The government has already tightened rules around care sector worker after coming to power last July.
Applications for Health and Care Worker visas peaked at 18,300 in August 2023, then collapsed to 1,700 by April this year following the ban on bringing dependants.
And on 9 April, an additional restriction was added requiring care firms who want to recruit a new worker from overseas to prove they attempted to recruit a worker from within England first.
But the new rules will require care companies to recruit from domestic workers or a pool of over 10,000 care workers brought to the UK on visas for jobs that never materialised.
Alongside this Cooper promised “to bring in a new fair pay agreement for care workers” to make care jobs more attractive to UK workers and reduce overseas demand.
Nadra Ahmed, the National Care Association’s executive chairman, told the BBC the changes would a “challenging scenario” for care homes even “worse”.
She said providers “always prefer to have a domestic workforce” but said it was not available.
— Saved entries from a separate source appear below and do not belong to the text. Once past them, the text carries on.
/-- **`MirrorFloorTG` at small energy** — the crux VERBATIM with the single extra hypothesis
`E ≤ E₁`: a genuine special case, kernel-checked (the census' BC5 entry). The certificate is the
work functional with `θ₁ = 0`; the mirror-symmetry and finite-enstrophy hypotheses are not used. -/
theorem mirrorFloorTG_smallEnergy :
    ∃ E₁ : ℝ, 0 < E₁ ∧
    ∀ f : UnitAddTorus (Fin 3) → EuclideanSpace ℝ (Fin 3), f = (fun x => !₂[(fourier 1 (x 0) : ℂ).im * (fourier 1 (x 1) : ℂ).re * (fourier 1 (x 2) : ℂ).re, -((fourier 1 (x 0) : ℂ).re * (fourier 1 (x 1) : ℂ).im * (fourier 1 (x 2) : ℂ).re), (0 : ℝ)]) → ∀ E : ℝ, 0 < E → E ≤ E₁ → ∃ (ε₀ ν₀ : ℝ), 0 < ε₀ ∧ 0 < ν₀ ∧ ∀ ν : ℝ, 0 < ν → ν < ν₀ → ∃ (Φ₁ : Literature.Analysis.FluidPDE.Torus.CylindricalTest (Fin 3)) (θ₁ : ℝ), θ₁ ≤ 0 ∧ ∀ u : Literature.Analysis.FunctionSpaces.Torus.energySpace (Fin 3), let uf : UnitAddTorus (Fin 3) → EuclideanSpace ℝ (Fin 3) := ((u : MeasureTheory.Lp (EuclideanSpace ℝ (Fin 3)) 2 (MeasureTheory.volume : MeasureTheory.Measure (UnitAddTorus (Fin 3)))) : UnitAddTorus (Fin 3) → EuclideanSpace ℝ (Fin 3)); let D : ℝ := ν * (Literature.Analysis.FunctionSpaces.Torus.eGradNormSq uf).toReal; let P : ℝ := Literature.Analysis.FluidPDE.Torus.pairing (u : MeasureTheory.Lp (EuclideanSpace ℝ (Fin 3)) 2 (MeasureTheory.volume : MeasureTheory.Measure (UnitAddTorus (Fin 3)))) f - D; (∀ i j : Fin 3, (fun x => uf (Function.update x i (-x i)) j) =ᵐ[MeasureTheory.volume] (fun x => if j = i then -(uf x j) else uf x j)) → Literature.Analysis.FunctionSpaces.Torus.eGradNormSq uf ≠ ⊤ → ‖u‖ ^ 2 ≤ E → ε₀ ≤ D + Literature.Analysis.FluidPDE.Torus.nsGeneratorPairing ν f u (Φ₁.grad u) + 2 * θ₁ * P := by
  obtain ⟨E₁, hE₁, h⟩ := floor_smallEnergy_uniform
  refine ⟨E₁, hE₁, fun f hf E hE hE1 => ?_⟩
  have hf' : f = tgForce := hf
  subst hf'
  obtain ⟨Φ, ν₀, hν₀, -, hfloor⟩ := h E hE hE1
  refine ⟨8⁻¹, ν₀, by norm_num, hν₀, fun ν hν hνlt => ⟨Φ, 0, le_rfl, fun u _ _ hu => ?_⟩⟩
  have := hfloor ν hν hνlt u hu
  simp only [mul_zero, zero_mul, add_zero]
  exact this
import Summits.KontsevichZagierPeriods.KontsevichZagierPeriods.Theorems.HyperbolicBlochOffTetraSectorKernelRungZeroLogRelations

/-!
# `OffTetraSectorKernel` (stmt-KontsevichZagierPeriods-10557), line `odd-hyperbolic-ladder`: stub `stub_logSheetPower`

**RUNG `0`: `log r^k = k · log r` AS MOVES, FOR THE SIGNED LOG SHEET.** For real-algebraic `r > 0` the
signed log sheet is `Λ±(r) = [{1 < t < r} ∪ {r < t < 1}, sgn(t − 1)/t]` (value `log r` for every
`r > 0`). We prove `[Λ±(r^k)] − k • [Λ±(r)] ∈ KZ.relations` by reduction to the landed rung-`0`
relation `interval_log_relation_mem_relations` (every `ℤ`-linear relation among hyperbolic lengths
`log (β/α)` of `ℚ̄`-intervals `{α < t < β}` is a Kontsevich–Zagier relation among the interval
representations `[{α < t < β}, dt/t]`):

* `r ≥ 1`: the sheets ARE the interval representations `[{1 < t < r}, dt/t]`, `[{1 < t < r^k}, dt/t]`
  (the second pieces `{r < t < 1}` are empty, and `sgn(t − 1) = 1` on the first), and
  `log r^k − k log r = 0`;
* `r ≤ 1`: the sheets are `[{r < t < 1}, −dt/t]`, `[{r^k < t < 1}, −dt/t]`, the NEGATIVES
  (`KZ.IntegralRep.neg`, `[ρ] + [ρ.neg] ∈ KZ.relations`) of interval representations, and
  `log (1/r^k) − k log (1/r) = 0`.

References: M. Kontsevich, D. Zagier, *Periods* (2001), §1.1 (`log 2 = ∫₁² dx/x`), §1.2, rules (1), (2);
A. B. Goncharov, *Volumes of hyperbolic manifolds and mixed Tate motives* (1999), §1.7.
No new definitions.
-/

noncomputable section

open Set MeasureTheory
open Literature.NumberTheory.Transcendental

namespace Summit.KontsevichZagierPeriods.HyperbolicBloch.OffTetraSectorKernel

/-- Two interval representations `A = [{a < t < b}, dt/t]`, `B = [{c < t < d}, dt/t]` with real-algebraic
end points `0 < a ≤ b`, `0 < c ≤ d` and `log (d/c) = k · log (b/a)` satisfy `[B] − k • [A] ∈ KZ.relations`:
the case `Σ mᵢ log (βᵢ/αᵢ) = 0` with `m = (1, −k)` of the rung-`0` relation
`interval_log_relation_mem_relations`. [cite: KontsevichZagier2001, §1.2] -/
theorem logSheetPower_interval_sub_nsmul_mem_relations (k : ℕ) {a b c d : ℝ} (ha : 0 < a)
    (hab : a ≤ b) (hc : 0 < c) (hcd : c ≤ d) (halga : IsAlgebraic ℚ a) (halgb : IsAlgebraic ℚ b)
    (halgc : IsAlgebraic ℚ c) (halgd : IsAlgebraic ℚ d) (A B : KZ.IntegralRep 1)
    (hAd : A.domain = {p : Fin 1 → ℝ | a < p 0 ∧ p 0 < b})
    (hAi : EqOn A.integrand (fun p : Fin 1 → ℝ => 1 / p 0) A.domain)
    (hBd : B.domain = {p : Fin 1 → ℝ | c < p 0 ∧ p 0 < d})
    (hBi : EqOn B.integrand (fun p : Fin 1 → ℝ => 1 / p 0) B.domain)
    (hlog : Real.log (d / c) = k * Real.log (b / a)) :
    KZ.of B - k • KZ.of A ∈ KZ.relations := by
  have h := interval_log_relation_mem_relations 2 ![c, a] ![d, b] ![1, -(k : ℤ)] ![B, A]
    (Fin.forall_fin_two.2 ⟨hc, ha⟩) (Fin.forall_fin_two.2 ⟨hcd, hab⟩)
    (Fin.forall_fin_two.2 ⟨halgc, halga⟩) (Fin.forall_fin_two.2 ⟨halgd, halgb⟩)
    (Fin.forall_fin_two.2 ⟨⟨hBd, hBi⟩, ⟨hAd, hAi⟩⟩)
    (by
      rw [Fin.sum_univ_two]
      simp only [Matrix.cons_val_zero, Matrix.cons_val_one, Int.cast_one, Int.cast_neg,
        Int.cast_natCast, hlog]
      ring)
  rw [Fin.sum_univ_two] at h
  simpa only [Matrix.cons_val_zero, Matrix.cons_val_one, Matrix.head_cons, one_zsmul, neg_zsmul,
    natCast_zsmul, ← sub_eq_add_neg] using h

/-- STUB `stub_logSheetPower` (rung 0: `log r^k = k log r` for the signed log sheet `Λ±`): reduce, by cases `r ≥ 1`,
`r ≤ 1`, to the landed interval relation `interval_log_relation_mem_relations` (for `r ≤ 1` the sheet is
`{r < t < 1}` with integrand `−1/t`, the negative of an interval representation: `KZ.of_add_of_mem_relations_of_eqOn_neg`;
for `r = 1` both sheets are empty). [cite: KontsevichZagier2001, §1.2] -/
theorem stub_logSheetPower :
    ∀ (k : ℕ), 1 ≤ k → ∀ (r : ℝ), IsAlgebraic ℚ r → 0 < r →
    ∀ (L Lk : KZ.IntegralRep 1),
      L.domain = {t | (1 < t 0 ∧ t 0 < r) ∨ (r < t 0 ∧ t 0 < 1)} →
      Set.EqOn L.integrand (fun t => (if 1 < t 0 then (1 : ℝ) else -1) / t 0) L.domain →
      Lk.domain = {t | (1 < t 0 ∧ t 0 < r ^ k) ∨ (r ^ k < t 0 ∧ t 0 < 1)} →
      Set.EqOn Lk.integrand (fun t => (if 1 < t 0 then (1 : ℝ) else -1) / t 0) Lk.domain →
      KZ.of Lk - k • KZ.of L ∈ KZ.relations := by
  intro k _ r hr hr0 L Lk hLd hLi hLkd hLki
  have hrk : IsAlgebraic ℚ (r ^ k) := hr.pow k
  have hrk0 : 0 < r ^ k := pow_pos hr0 k
  -- the two one-sided shapes of a signed sheet `[{1 < t < q} ∪ {q < t < 1}, sgn(t − 1)/t]`
  have upper : ∀ (q : ℝ) (M : KZ.IntegralRep 1), 1 ≤ q →
      M.domain = {t | (1 < t 0 ∧ t 0 < q) ∨ (q < t 0 ∧ t 0 < 1)} →
      EqOn M.integrand (fun t => (if 1 < t 0 then (1 : ℝ) else -1) / t 0) M.domain →
      M.domain = {p : Fin 1 → ℝ | 1 < p 0 ∧ p 0 < q} ∧
        EqOn M.integrand (fun p : Fin 1 → ℝ => 1 / p 0) M.domain := by
    intro q M h1q hMd hMi
    have hMd' : M.domain = {p : Fin 1 → ℝ | 1 < p 0 ∧ p 0 < q} := by
      rw [hMd]
      ext p
      simp only [mem_setOf_eq]
      refine ⟨?_, Or.inl⟩
      rintro (h | h)
      · exact h
      · exact absurd (h.1.trans h.2) (not_lt.2 h1q)
    refine ⟨hMd', fun p hp => ?_⟩
    have h1p : 1 < p 0 := by
      rw [hMd'] at hp
      exact hp.1
    have h := hMi hp
    simp only [if_pos h1p] at h
    exact h
  have lower : ∀ (q : ℝ) (M : KZ.IntegralRep 1), q ≤ 1 →
      M.domain = {t | (1 < t 0 ∧ t 0 < q) ∨ (q < t 0 ∧ t 0 < 1)} →
      EqOn M.integrand (fun t => (if 1 < t 0 then (1 : ℝ) else -1) / t 0) M.domain →
      M.neg.domain = {p : Fin 1 → ℝ | q < p 0 ∧ p 0 < 1} ∧
        EqOn M.neg.integrand (fun p : Fin 1 → ℝ => 1 / p 0) M.neg.domain := by
    intro q M hq1 hMd hMi
    have hMd' : M.domain = {p : Fin 1 → ℝ | q < p 0 ∧ p 0 < 1} := by
      rw [hMd]
      ext p
      simp only [mem_setOf_eq]
      refine ⟨?_, Or.inr⟩
      rintro (h | h)
      · exact absurd (h.1.trans h.2) (not_lt.2 hq1)
      · exact h
    refine ⟨hMd', fun p hp => ?_⟩
    have hp' : p ∈ M.domain := hp
    have hp1 : p 0 < 1 := by
      rw [hMd'] at hp'
      exact hp'.2
    have h := hMi hp'
    simp only [if_neg (not_lt.2 hp1.le)] at h
    simp only [KZ.IntegralRep.integrand_neg, Pi.neg_apply, h, neg_div, neg_neg]
  rcases le_total 1 r with h1r | hr1
  · -- `r ≥ 1`: the sheets are the interval representations `(1, r)`, `(1, r^k)` with `dt/t`
    obtain ⟨hLd', hLi'⟩ := upper r L h1r hLd hLi
    obtain ⟨hLkd', hLki'⟩ := upper (r ^ k) Lk (one_le_pow₀ h1r) hLkd hLki
    refine logSheetPower_interval_sub_nsmul_mem_relations k one_pos h1r one_pos (one_le_pow₀ h1r)
      isAlgebraic_one hr isAlgebraic_one hrk L Lk hLd' hLi' hLkd' hLki' ?_
    rw [div_one, div_one, Real.log_pow]
  · -- `r ≤ 1`: the NEGATED sheets are the interval representations `(r, 1)`, `(r^k, 1)` with `dt/t`
    have hrk1 : r ^ k ≤ 1 := pow_le_one₀ hr0.le hr1
    obtain ⟨hLd', hLi'⟩ := lower r L hr1 hLd hLi
    obtain ⟨hLkd', hLki'⟩ := lower (r ^ k) Lk hrk1 hLkd hLki
    have h := logSheetPower_interval_sub_nsmul_mem_relations k hr0 hr1 hrk0 hrk1 hr isAlgebraic_one
      hrk isAlgebraic_one L.neg Lk.neg hLd' hLi' hLkd' hLki'
      (by rw [one_div, one_div, Real.log_inv, Real.log_inv, Real.log_pow, mul_neg])
    have hL : KZ.of L + KZ.of L.neg ∈ KZ.relations :=
      KZ.of_add_of_mem_relations_of_eqOn_neg rfl fun _ _ => rfl
    have hLk : KZ.of Lk + KZ.of Lk.neg ∈ KZ.relations :=
      KZ.of_add_of_mem_relations_of_eqOn_neg rfl fun _ _ => rfl
    have e : KZ.of Lk - k • KZ.of L =
        (KZ.of Lk + KZ.of Lk.neg) - k • (KZ.of L + KZ.of L.neg) -
          (KZ.of Lk.neg - k • KZ.of L.neg) := by
      rw [nsmul_add]
      abel
    rw [e]
    exact KZ.relations.sub_mem (KZ.relations.sub_mem hLk (KZ.relations.nsmul_mem hL k)) h

end Summit.KontsevichZagierPeriods.HyperbolicBloch.OffTetraSectorKernel

end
Responding to the changes, the Liberal Democrats social care spokesperson Helen Morgan said the government was “tinkering around the edges yet failing to properly tackle the crisis in our social care”.
“Labour must step up and take proper action to address recruitment shortages including paying our care workers properly and rolling out a plan for career progression,” she said.
While Labour have been reviewing migration policy for months, many have suggested this week’s crackdown was triggered by Reform UK’s surge in the local elections, where it took the Runcorn and Helsby constituency off Labour and won control of 10 councils.
Reform leader Nigel Farage claimed “this new legislation is only happening because Reform is leading in the polls”.
Labour’s plan was “doomed to fail”, he argued as immigration was “not just about what numbers come in but who comes in and if they can assimilate”.